Contoh proses pemasaran dengan email
Contoh proses pemasaran dengan email

Misi utama dari kegiatan ini ialah membuat hubungan yang lebih personal kepada calon konsumen. Cara paling mudah memvalidasi ialah membayangkan saat diri kita menjadi konsumen, informasi seperti apa yang lebih suka diterima ketika mendapati penawaran sebuah produk baru.

Cara di atas adalah dasar dari otomasi pemasaran, untuk memungkinkan pemasaran menargetkan kontak yang relevan dan mengirimkan konten yang didasarkan pada perilaku mereka. Jadi otomasi pemasaran adalah tentang membina konsumen, bukan secara “kasar” melakukan penjualan.
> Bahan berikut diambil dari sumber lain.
/-!
# Modular addition in extended Frege: the split identity `s = u + [s ≥ n]·n`

Layer D/3 of the `EF`-proof construction kit. For an occurrence of `ModAdd.addModT` (sum
`s = x + y` on `W+1` bits, selector `G = [s ≥ n]`, result `u`) with `x < n` and `y < n` certified,
the sum splits, provably inside Frege, as `s = u + G·n`: for the `(W+1)`-bit adder
`P = zext(u) + zext(G ∧ n)` (the *split adder* of the auxiliary template `ModAdd.splitAuxT`, whose
second operand is the mask row `Gᵢ ∧ nᵢ`), the sum bits of `P` are provably those of `s` and `P`
does not overflow (`ModAdd.splitSum`). This is the form in which the four modular additions of the
associativity law are turned into one identity between ordinary sums.

The argument is a case analysis on `G` as in `EFModAddDom.lean`, whose case-free preparations it
reuses: if `G`, the difference `d = s - n` has a vanishing top bit (`d < x`, `ModAdd.DomAux.caseSelTop`),
so `zext(u) = d` and `P` is, wire by wire, the adder `d + n = s`; if `¬G`, the mask vanishes, `P`
adds zero, and `zext(u) = s` because the top bit of `s` vanishes.

## Sources

* S. A. Cook, R. A. Reckhow, *The relative efficiency of propositional proof systems*,
  J. Symbolic Logic 44 (1979), §2 (sound schematic rules).
* J. Krajíček, *Bounded Arithmetic, Propositional Logic, and Complexity Theory* (CUP 1995), §9.2.
-/

namespace Literature.Computability.MetaComplexity

open _root_.Computability Complexity Complexity.PropForm FregeSystem Netlist

namespace ModAdd

/-! ### The auxiliary template of the split identity

Inputs (`2W + 2`): the result `u` (`0…W-1`), `n` (`W…2W-1`), the selector `G` (`2W`) and the
`⊥` gate (`2W+1`) of the occurrence. -/

namespace SplitAux

/-- The mask row `Gᵢ' = G ∧ nᵢ`. [cite: Vollmer1999, §1.1] -/
def maskRow (W : ℕ) : Template := (List.range W).map fun i => ⟨Kind.and, [Sum.inl (2 * W), Sum.inl (W + i)]⟩

/-- Length of the mask row. [folklore] -/
@[simp] theorem length_maskRow (W : ℕ) : (maskRow W).length = W := by simp [maskRow]

/-- Gates of the mask row. [folklore] -/
theorem getElem_maskRow (W : ℕ) {i : ℕ} (h : i < (maskRow W).length) :
    (maskRow W)[i] = ⟨Kind.and, [Sum.inl (2 * W), Sum.inl (W + i)]⟩ := by
  simp [maskRow]

/-- The mask row is well formed. [cite: Vollmer1999, Def. 1.6] -/
theorem wf_maskRow (W : ℕ) : (maskRow W).WF (2 * W + 2) := by
  intro k hk
  rw [getElem_maskRow]
  have hk' : k < W := by simpa using hk
  refine ⟨rfl, fun a ha => ?_⟩
  simp only [List.mem_cons, List.not_mem_nil, or_false] at ha
  rcases ha with rfl | rfl
  · exact ⟨fun i hi => by cases hi; omega, fun j hj => by cases hj⟩
  · exact ⟨fun i hi => by cases hi; omega, fun j hj => by cases hj⟩

/-- Wiring of the split adder `zext(u) + zext(mask)` (`W+1` bits). [folklore] -/
def wP (W i : ℕ) : ℕ ⊕ ℕ :=
  if i < W then Sum.inl i else if i = W then Sum.inl (2 * W + 1)
  else if i < 2 * W + 1 then Sum.inr (i - (W + 1)) else Sum.inl (2 * W + 1)

/-- The split adder reads `u`. [folklore] -/
theorem wP_u (W : ℕ) {i : ℕ} (hi : i < W) : wP W i = Sum.inl i := by simp [wP, hi]

/-- The split adder reads the `⊥` gate as top bit of the first operand. [folklore] -/
theorem wP_f₁ (W : ℕ) : wP W W = Sum.inl (2 * W + 1) := by simp [wP]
Menyiapkan otomasi pemasaran

Memahami siapa saja yang ada di basis data kontak juga menjadi salah satu tantangan para pemasar. Di startup biasanya kontak-kontan tersebut berbaur, dikumpulkan dari berbagai macam sumber. Tidak ada cara yang paling efektif untuk memulai selain mengelompokkan sesuai karakteristik tertentu. Secara lebih mendalam, pemasar masih harus mengelompokkan segmentasi pelanggan, umumnya didasarkan pada persona dan lifecycle.

Persona didefinisikan untuk mencari tahu perbedaan antar kelompok konsumen tersebut. Umumnya didapat melalui kegiatan pemasaran atau penjualan. Persona biasanya mendefinisikan seperti lanskap industri, ukuran perusahaan, lokasi dan detail lainnya. Sedangkan lifecycle mengacu pada proses pembelian yang dilakukan oleh konsumen tersebut. Proses ini baru tahapan paling awal untuk otomasi pemasaran.
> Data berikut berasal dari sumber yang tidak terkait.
/-- **TV by the coupling**: for every cluster event `B = C(0)⁻¹(𝒜)` and `0 ≤ p ≤ p' ≤ 1`,
`|P_p(B) − P_{p'}(B)| ≤ P(C_p ≠ C_{p'})`. -/
theorem abs_sub_le_real_cl_ne (p p' : unitInterval) {𝒜 : Set (Set (Site d))} (h𝒜 : MeasurableSet (cl⁻¹ 𝒜)) :
    |(bondPercolation (zdGraph d) p).real (cl⁻¹ 𝒜) - (bondPercolation (zdGraph d) p').real (cl⁻¹ 𝒜)| ≤
      (labelMeasure (Site d)).real {U | Cℓ[(p : ℝ), U] ≠ Cℓ[(p' : ℝ), U]} := by
  have := isProbabilityMeasure_labelMeasure (Site d)
  rw [← labelMeasure_real_cl_mem p h𝒜, ← labelMeasure_real_cl_mem p' h𝒜]
  exact abs_real_mem_sub_real_mem_le (labelMeasure (Site d)) (fun U => Cℓ[(p : ℝ), U]) (fun U => Cℓ[(p' : ℝ), U]) 𝒜

/-- **TV by the coupling, finite-cluster events**: if `𝒜` consists of FINITE vertex sets, then for `p ≤ p'`
`|P_p(C ∈ 𝒜) − P_{p'}(C ∈ 𝒜)| ≤ P(C_p ≠ C_{p'}, |C_p| < ∞)` (if either cluster lies in `𝒜` then `C_p ⊆ C_{p'}` is finite). -/
theorem abs_sub_le_real_cl_ne_finite (p p' : unitInterval) (hpp : p ≤ p') {𝒜 : Set (Set (Site d))}
    (h𝒜 : MeasurableSet (cl⁻¹ 𝒜)) (hfin : ∀ S ∈ 𝒜, S.Finite) :
    |(bondPercolation (zdGraph d) p).real (cl⁻¹ 𝒜) - (bondPercolation (zdGraph d) p').real (cl⁻¹ 𝒜)| ≤
      (labelMeasure (Site d)).real ({U | Cℓ[(p : ℝ), U] ≠ Cℓ[(p' : ℝ), U]} ∩ {U | (Cℓ[(p : ℝ), U]).Finite}) := by
  have := isProbabilityMeasure_labelMeasure (Site d)
  rw [← labelMeasure_real_cl_mem p h𝒜, ← labelMeasure_real_cl_mem p' h𝒜]
  set T : Set (Sym2 (Site d) → ℝ) := {U | Cℓ[(p : ℝ), U] ≠ Cℓ[(p' : ℝ), U]} ∩ {U | (Cℓ[(p : ℝ), U]).Finite}
  have hpp' : (p : ℝ) ≤ p' := hpp
  have h1 : {U | Cℓ[(p : ℝ), U] ∈ 𝒜} ⊆ {U | Cℓ[(p' : ℝ), U] ∈ 𝒜} ∪ T := by
    intro U hU
    by_cases h : Cℓ[(p : ℝ), U] = Cℓ[(p' : ℝ), U]
    · left; change Cℓ[(p' : ℝ), U] ∈ 𝒜; rw [← h]; exact hU
    · exact Or.inr ⟨h, hfin _ hU⟩
  have h2 : {U | Cℓ[(p' : ℝ), U] ∈ 𝒜} ⊆ {U | Cℓ[(p : ℝ), U] ∈ 𝒜} ∪ T := by
    intro U hU
    by_cases h : Cℓ[(p : ℝ), U] = Cℓ[(p' : ℝ), U]
    · left; change Cℓ[(p : ℝ), U] ∈ 𝒜; rw [h]; exact hU
    · exact Or.inr ⟨h, (hfin _ hU).subset (cl_mono U hpp')⟩
  have h1' := (measureReal_mono h1 (measure_ne_top (labelMeasure (Site d)) _)).trans (measureReal_union_le _ _)
  have h2' := (measureReal_mono h2 (measure_ne_top (labelMeasure (Site d)) _)).trans (measureReal_union_le _ _)
  rw [abs_sub_le_iff]; constructor <;> linarith

/-! ### §2 Real forms of the master inequality -/

/-- The truncated perimeter sum is at most `2d` times the truncated volume sum:
`Σ_{|S|<n} |∂_E S|·P_p(K=S) ≤ 2d · Σ_{|S|<n} |S|·P_p(K=S)`. -/
theorem tsum_perimeter_trunc_le (p : unitInterval) (n : ℕ) :
    ∑' S : Finset (Site d), (if S.card < n then
        ((edgeBoundary (zdGraph d) S).card : ℝ≥0∞) * bondPercolation (zdGraph d) p (clusterIs 0 S) else 0) ≤
      2 * d * ∑' S : Finset (Site d), (if S.card < n then
        (S.card : ℝ≥0∞) * bondPercolation (zdGraph d) p (clusterIs 0 S) else 0) := by
  rw [← ENNReal.tsum_mul_left]
  refine ENNReal.tsum_le_tsum fun S => ?_
  split_ifs with h
  · rw [← mul_assoc]
    gcongr
    exact_mod_cast card_edgeBoundary_zdGraph_le S
  · simp

/-- `Σ_{|S| ≥ k+1} P_p(K=S) ≤ a_{k+1}(p)` in `ℝ≥0∞`. -/
theorem tsum_measure_clusterIs_card_ge_le (p : unitInterval) (k : ℕ) :
    ∑' S : Finset (Site d), (if k + 1 ≤ S.card then bondPercolation (zdGraph d) p (clusterIs (0 : Site d) S) else 0) ≤
      ENNReal.ofReal (aa p (k + 1)) := by
  have h := CritTail.hasSum_real_clusterIs_card_ge (zdGraph d) (0 : Site d) p (k + 1)
  have hnn : ∀ S : Finset (Site d), 0 ≤ (if k + 1 ≤ S.card then
      (bondPercolation (zdGraph d) p).real (clusterIs (0 : Site d) S) else 0) := fun S => by
    split_ifs <;> simp [measureReal_nonneg]
  have heq : ∑' S : Finset (Site d), (if k + 1 ≤ S.card then
      bondPercolation (zdGraph d) p (clusterIs (0 : Site d) S) else 0) =
      ENNReal.ofReal (∑' S : Finset (Site d), (if k + 1 ≤ S.card then
        (bondPercolation (zdGraph d) p).real (clusterIs (0 : Site d) S) else 0)) := by
    rw [ENNReal.ofReal_tsum_of_nonneg hnn h.summable]
    refine tsum_congr fun S => ?_
    split_ifs
    · rw [measureReal_def, ENNReal.ofReal_toReal (measure_ne_top _ _)]
    · simp
  rw [heq, h.tsum_eq]
  have hθ : 0 ≤ theta (zdGraph d) (0 : Site d) p := by unfold theta; exact measureReal_nonneg
  exact ENNReal.ofReal_le_ofReal (by linarith)

/-- The truncated volume sum is at most `S_n`: `Σ_{|S|<n} |S|·P_p(K=S) ≤ S_n(p)` (`|S| ∧ n = Σ_{k<n} 𝟙[k+1 ≤ |S|]`). -/
theorem tsum_volume_trunc_le_SS (p : unitInterval) (n : ℕ) :
    ∑' S : Finset (Site d), (if S.card < n then
        (S.card : ℝ≥0∞) * bondPercolation (zdGraph d) p (clusterIs 0 S) else 0) ≤ ENNReal.ofReal (SS p n) := by
  have hterm : ∀ S : Finset (Site d), (if S.card < n then
      (S.card : ℝ≥0∞) * bondPercolation (zdGraph d) p (clusterIs 0 S) else 0) ≤
      ∑ k ∈ Finset.range n, (if k + 1 ≤ S.card then bondPercolation (zdGraph d) p (clusterIs (0 : Site d) S) else 0) := by
    intro S
    split_ifs with hS
    · have hcount : ∑ k ∈ Finset.range n, (if k + 1 ≤ S.card then
          bondPercolation (zdGraph d) p (clusterIs (0 : Site d) S) else 0) =
          (S.card : ℝ≥0∞) * bondPercolation (zdGraph d) p (clusterIs 0 S) := by
        rw [Finset.sum_ite, Finset.sum_const_zero, add_zero, Finset.sum_const, nsmul_eq_mul]
        congr 1
        have : (Finset.range n).filter (fun k => k + 1 ≤ S.card) = Finset.range S.card := by
          ext k; simp only [Finset.mem_filter, Finset.mem_range]; omega
        rw [this, Finset.card_range]
      rw [hcount]
    · exact bot_le
  calc ∑' S : Finset (Site d), (if S.card < n then (S.card : ℝ≥0∞) * bondPercolation (zdGraph d) p (clusterIs 0 S) else 0)
      ≤ ∑' S : Finset (Site d), ∑ k ∈ Finset.range n,
          (if k + 1 ≤ S.card then bondPercolation (zdGraph d) p (clusterIs (0 : Site d) S) else 0) :=
        ENNReal.tsum_le_tsum hterm
    _ = ∑ k ∈ Finset.range n, ∑' S : Finset (Site d),
          (if k + 1 ≤ S.card then bondPercolation (zdGraph d) p (clusterIs (0 : Site d) S) else 0) :=
        Summable.tsum_finsetSum fun _ _ => ENNReal.summable
    _ ≤ ∑ k ∈ Finset.range n, ENNReal.ofReal (aa p (k + 1)) :=
        Finset.sum_le_sum fun k _ => tsum_measure_clusterIs_card_ge_le p k
    _ = ENNReal.ofReal (SS p n) := by
        rw [ENNReal.ofReal_sum_of_nonneg fun k _ => measureReal_nonneg]

/-- **Real master inequality (volume-truncated form)**: for `0 ≤ p ≤ p' ≤ 1`, `p < 1`, every `n`:
`P(C_p ≠ C_{p'}) ≤ a_n(p) + 2d · S_n(p) · (p' − p)/(1 − p)`. -/
theorem real_cl_ne_le (p p' : unitInterval) (hpp : p ≤ p') (hp1 : (p : ℝ) < 1) (n : ℕ) :
    (labelMeasure (Site d)).real {U | Cℓ[(p : ℝ), U] ≠ Cℓ[(p' : ℝ), U]} ≤
      aa p n + 2 * d * SS p n * (((p' : ℝ) - p) / (1 - p)) := by
  have := isProbabilityMeasure_labelMeasure (Site d)
  have hc : 0 ≤ ((p' : ℝ) - p) / (1 - p) := div_nonneg (sub_nonneg.2 hpp) (by linarith)
  have hSS : 0 ≤ SS p n := Finset.sum_nonneg fun k _ => measureReal_nonneg
  have h := measure_cl_ne_le (d := d) p p' hpp hp1 n
  have h2 : ∑' S : Finset (Site d), (if S.card < n then
      ((edgeBoundary (zdGraph d) S).card : ℝ≥0∞) * bondPercolation (zdGraph d) p (clusterIs 0 S) else 0) ≤
      ENNReal.ofReal (2 * d * SS p n) := by
    refine (tsum_perimeter_trunc_le p n).trans ?_
    rw [ENNReal.ofReal_mul (by positivity), show ENNReal.ofReal (2 * (d : ℝ)) = 2 * d by
      rw [ENNReal.ofReal_mul (by norm_num), ENNReal.ofReal_natCast]; simp]
    gcongr
    exact tsum_volume_trunc_le_SS p n
  have h3 : labelMeasure (Site d) {U | Cℓ[(p : ℝ), U] ≠ Cℓ[(p' : ℝ), U]} ≤
      ENNReal.ofReal (aa p n + 2 * d * SS p n * (((p' : ℝ) - p) / (1 - p))) := by
    refine h.trans ?_
    rw [ENNReal.ofReal_add measureReal_nonneg (by positivity), measureReal_def,
      ENNReal.ofReal_toReal (measure_ne_top _ _), mul_comm (2 * d * SS p n), ENNReal.ofReal_mul hc]
    gcongr
  rw [measureReal_def]
  exact ENNReal.toReal_le_of_le_ofReal (by positivity) h3

/-- `S_n(p) ≤ n`. -/
theorem SS_le (p : unitInterval) (n : ℕ) : SS p n ≤ n := by
  calc SS p n ≤ ∑ _k ∈ Finset.range n, (1 : ℝ) := Finset.sum_le_sum fun k _ => measureReal_le_one
    _ = n := by simp

/-- **Real master inequality (linear form)**: `P(C_p ≠ C_{p'}) ≤ a_n(p) + 2dn(p'−p)/(1−p)`. -/
theorem real_cl_ne_le_linear (p p' : unitInterval) (hpp : p ≤ p') (hp1 : (p : ℝ) < 1) (n : ℕ) :
    (labelMeasure (Site d)).real {U | Cℓ[(p : ℝ), U] ≠ Cℓ[(p' : ℝ), U]} ≤
      aa p n + 2 * d * n * (((p' : ℝ) - p) / (1 - p)) := by
  have hc : 0 ≤ ((p' : ℝ) - p) / (1 - p) := div_nonneg (sub_nonneg.2 hpp) (by linarith)
  refine (real_cl_ne_le p p' hpp hp1 n).trans ?_
  gcongr
  exact SS_le p n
Setelah mendapatkan pengelompokan basis data kontak, ada beberapa hal yang bisa dilakukan. Pertama ialah melakukan “target email content“, mengirimkan masing-masing segmen pelanggan dengan konten email menarik. Beberapa yang disarankan adalah tulisan blog yang relevan, tawaran yang menitikberatkan pada permasalahan konsumen, hingga tawaran konsultasi gratis. Kedua dapat melakukan “target website content“, menggiring calon konsumen ke situs dengan iming-iming konten, misalnya sumber daya berupa white paper atau kebutuhan promosi lain.

Rangkaian proses otomasi pemasaran dan kanalnya / HubSpot
Rangkaian proses otomasi pemasaran dan kanalnya / HubSpot

Dari dua kegiatan di atas, didapatkan interaksi, selanjutnya untuk mengajak target prospektif mendalami potensi penggunaan produk lakukan kampanye yang melibatkan mereka secara lebih dalam. Salah satu cara efektif yang bisa dilakukan saat ini ialah dengan menyelenggarakan webinar – sesi online untuk melakukan konsultasi, presentasi, dan demonstrasi produk. Atau bahkan adakan acara pertemuan langsung dengan calon konsumen prospektif tadi melakukan berbagai kampanye yang sekiranya juga memberikan manfaat berupa pengetahuan secara umum dan produk.

Proses otomasi pemasaran akan terjadi di sini. Sehingga prosesnya dapat disimpulkan: menggiring target dengan cara yang tepat, lalu membawanya lebih dalam memahami tentang produk atau layanan yang ingin dijual. Semuanya dilakukan secara kolektif, namun tidak menutup kemungkinan harus ada follow up berupa marketing 1-to-1 untuk kebutuhan khusus.